A Review of Deep Learning-based Approaches for Deepfake Content Detection

arXiv:2202.06095v398 citations
Originality Synthesis-oriented
AI Analysis

This work provides a comprehensive overview for researchers and practitioners in cybersecurity and media forensics, but it is incremental as it synthesizes existing studies without introducing new methods.

The paper reviews deep learning-based methods for detecting deepfake content, addressing the problem of identifying forged images and videos created by advanced generative models, and it systematically categorizes existing approaches while highlighting their strengths and weaknesses.

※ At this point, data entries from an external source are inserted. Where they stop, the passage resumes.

import Summits.PneNP.PneNP.Theorems.SingleThreshold.Negative.Independence
import Literature.Computability.Complexity.CliqueThresholdBounds

/-!
# `SingleThreshold` (stmt-PneNP-2833) — negative-side lemmas V: below `n²` gates the crux holds by
locality (where its content starts)

* `pEq`, `pNe`, `pTouch` and their calculus (`pNe_triangle`, `pEq_le_pEq_add_pNe`,
  `pNe_eq_of_indep`, `min_le_pNe_of_indep`) — probabilities of Boolean events by name.
* `err_ge_of_reads` — **locality lower bound**: if `C` reads only edges in `F` then
  `Pr[C ≠ CLIQUE_k] ≥ min(Pr[CLIQUE_k = 0], Pr[CLIQUE_k = 1] - τ) - τ`, `τ = Pr[some k-clique touches F]`,
  because `C` is independent of the `F`-blind indicator `CLIQUE_k(x ∖ F)`.
* `touchBudget_le`, `lowerBoundAt_of_le_one` — **for `c ≤ 1` and EVERY `k ≥ 3` there is `δ > 0` with
  `LowerBoundAt c k δ`**: a monotone circuit of size `≤ n^c`, `c ≤ 1`, reads `o(n²)` edges, which
  w.h.p. touch no `k`-clique of the critical `G(n, p_c)`, so it errs w.p. `≥ η_k/2` (`η_k` the in-tree
  lower bound on `Pr[ω_k = 1]`, `eventually_le_gnpProb_cliqueCount_eq_one`). Consequence for the crux
  `∀ c ∃ k ∃ δ, LowerBoundAt c k δ`: the instances `c ≤ 1` are free; content (and any refutation
  attempt) starts at `c = 2`, i.e. with genuinely global computation (≥ n² gates, counting).

Refuter seat cdisprove-stmt-PneNP-2833 (gen 1), 2026-08-16.
-/

namespace Summit.PneNP.PneNP.Theorems.SingleThreshold.Negative

open Literature.Computability.Complexity Finset Filter Classical

noncomputable section

/-! ### The locality lower bound on the error of a circuit reading few edges -/

/-- Switch off the edges in `F`. [folklore] -/
def zeroOn {n : ℕ} (F : Finset (Edges n)) (x : Edges n → Bool) : Edges n → Bool :=
  fun e => if e ∈ F then false else x e

/-- Bookkeeping. [folklore] -/
theorem zeroOn_le {n : ℕ} (F : Finset (Edges n)) (x : Edges n → Bool) : zeroOn F x ≤ x := by
  intro e
  unfold zeroOn
  split_ifs
  · exact Bool.false_le _
  · exact le_rfl

/-- Bookkeeping. [folklore] -/
theorem zeroOn_congr_off {n : ℕ} {F : Finset (Edges n)} {x y : Edges n → Bool}
    (h : ∀ e ∉ F, x e = y e) : zeroOn F x = zeroOn F y := by
  funext e
  unfold zeroOn
  split_ifs with he
  · rfl
  · exact h e he

/-- If `x` has a `k`-clique and no `k`-clique of `x` touches `F`, then `x` minus `F` still has a
`k`-clique. [folklore] -/
theorem cliqueFn_zeroOn_eq_true {n k : ℕ} (F : Finset (Edges n)) (x : Edges n → Bool)
    (hx : cliqueFn n k x = true) (hT : ¬ Touch n k F x) : cliqueFn n k (zeroOn F x) = true := by
  rw [cliqueFn_eq_true_iff_exists] at hx ⊢
  obtain ⟨S, hS, hlive⟩ := hx
  refine ⟨S, hS, fun e he => ?_⟩
  have hxe := hlive e he
  unfold zeroOn
  split_ifs with heF
  · exfalso
    apply hT
    refine ⟨S, mem_powersetCard.2 ⟨subset_univ _, hS⟩, fun e' he' => hlive e' ?_, e, heF, ?_⟩
    · exact (cliqueVec_eq_true_iff S e').1 he'
    · exact (cliqueVec_eq_true_iff S e).2 he
  · exact hxe

/-- `CLIQUE(x ∖ F) ≠ CLIQUE(x)` forces a clique touching `F`. [folklore] -/
theorem touch_of_ne {n k : ℕ} (F : Finset (Edges n)) (x : Edges n → Bool)
    (h : cliqueFn n k (zeroOn F x) ≠ cliqueFn n k x) : Touch n k F x := by
  by_contra hT
  have hle : cliqueFn n k (zeroOn F x) ≤ cliqueFn n k x := cliqueFn_monotone_holds n k (zeroOn_le F x)
  cases hx : cliqueFn n k x
  · rw [hx] at hle h
    exact h (le_antisymm hle (Bool.false_le _))
  · exact h (by rw [cliqueFn_zeroOn_eq_true F x hx hT, hx])

/-! ### Probabilities of Boolean events, by name (keeps unification cheap) -/

/-- `Pr[f(G) = b]`. [folklore] -/
def pEq (n : ℕ) (q : ℝ) (f : (Edges n → Bool) → Bool) (b : Bool) : ℝ :=
  gnpProb n q (univ.filter fun x => f x = b)

/-- `Pr[f(G) ≠ g(G)]`. [folklore] -/
def pNe (n : ℕ) (q : ℝ) (f g : (Edges n → Bool) → Bool) : ℝ :=
  gnpProb n q (univ.filter fun x => f x ≠ g x)

/-- `Pr[some k-clique of G touches F]`. [folklore] -/
def pTouch (n k : ℕ) (q : ℝ) (F : Finset (Edges n)) : ℝ :=
  gnpProb n q (univ.filter fun x => Touch n k F x)

/-- Bookkeeping. [folklore] -/
theorem pEq_nonneg {n : ℕ} {q : ℝ} (hq0 : 0 ≤ q) (hq1 : q ≤ 1) (f : (Edges n → Bool) → Bool) (b : Bool) :
    0 ≤ pEq n q f b := gnpProb_nonneg hq0 hq1 _
import Literature.RepresentationTheory.FiniteGroups.SymmetricGroupSquareEvaluation
import HarnessLib

/-!
# Gesmundo–Ikenmeyer–Panova 2017, Prop. 18 (corrected): the kernel computations (I: `n = 22`, columns `14, 8`)

Sibling proofs file (D-0014; theorems only) of
`Literature/Barriers/ValiantsHypothesis/GCTMatrixPoweringErratum.lean` (the named fact
`GIP2017_prop18_corrected`: "Let `λ` be a partition of length `ℓ ≤ 14` and `λ` not one of the ten
exceptional shapes. Then `sm(λ, 7) > 0`", GIP Prop. 18 with the shape `(2,1³)` added to the
exceptional list) and of the assembly `GCTMatrixPoweringProp18.lean`, which PROVES that fact from the
semigroup property (Prop. 15, proved in `GCTMatrixPoweringSemigroup.lean`) and finitely many
positivity atoms `sk(λ, μ) > 0` / `ak(λ, μ) > 0`. GIP prove Prop. 18 by "a program written by Harm
Derksen and adjusted by Jesko Hüttenhain ... A direct computation for partitions `λ` with
`ℓ(λ) ≤ 12` and `λ₁ ≤ 3`" and the semigroup property; here the computations are certified in the
kernel: each theorem below states that the character sum
`skSumT n λᵗ μ = Σ_σ χ^λ(σ)(χ^μ(σ)² + χ^μ(σ²)) = 2·n!·sk(λ, μ)` (resp. `akSumT`, `2·n!·ak(λ, μ)`) of
the verified evaluator of `Literature/RepresentationTheory/FiniteGroups/SymmetricGroupSquareEvaluation.lean`
(`sum_symSq_eq_skSumT`, `sum_extSq_eq_akSumT`) is nonzero, for the shape `λ` with the listed
COLUMN lengths (the parts of `λᵗ`) and an explicit witness `μ` with at most `7` (in fact `≤ 4`)
rows, by one `decide` in the kernel (`𝔖_{22}`). The witnesses were found by a search outside the
kernel; only their verification is used.

## References

* F. Gesmundo, C. Ikenmeyer, G. Panova, *Geometric complexity theory and matrix powering*,
  Diff. Geom. Appl. 55 (2017) 106–127 = arXiv:1611.00827, Prop. 18 and its proof (the computer
  calculation), §3. [GesmundoIkenmeyerPanova2017]
-/

namespace Literature.Barriers.ValiantsHypothesis

open Literature.RepresentationTheory.FiniteGroups.MNEval

set_option maxHeartbeats 100000000 in
set_option maxRecDepth 100000 in
/-- `sk((2,2,2,2,2,2,2,2,1,1,1,1,1,1), (7,5,5,5)) > 0` (`= 1`; columns `[14, 8]`, `𝔖_{22}`), by the verified evaluator.
[cite: GesmundoIkenmeyerPanova2017, Prop. 18 (the computer calculation)] -/
theorem skc_14_8 : skSumT 22 [14, 8] [7, 5, 5, 5] ≠ 0 := by
  decide +kernel

end Literature.Barriers.ValiantsHypothesis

Recent advancements in deep learning generative models have raised concerns as they can create highly convincing counterfeit images and videos. This poses a threat to people's integrity and can lead to social instability. To address this issue, there is a pressing need to develop new computational models that can efficiently detect forged content and alert users to potential image and video manipulations. This paper presents a comprehensive review of recent studies for deepfake content detection using deep learning-based approaches. We aim to broaden the state-of-the-art research by systematically reviewing the different categories of fake content detection. Furthermore, we report the advantages and drawbacks of the examined works, and prescribe several future directions towards the issues and shortcomings still unsolved on deepfake detection.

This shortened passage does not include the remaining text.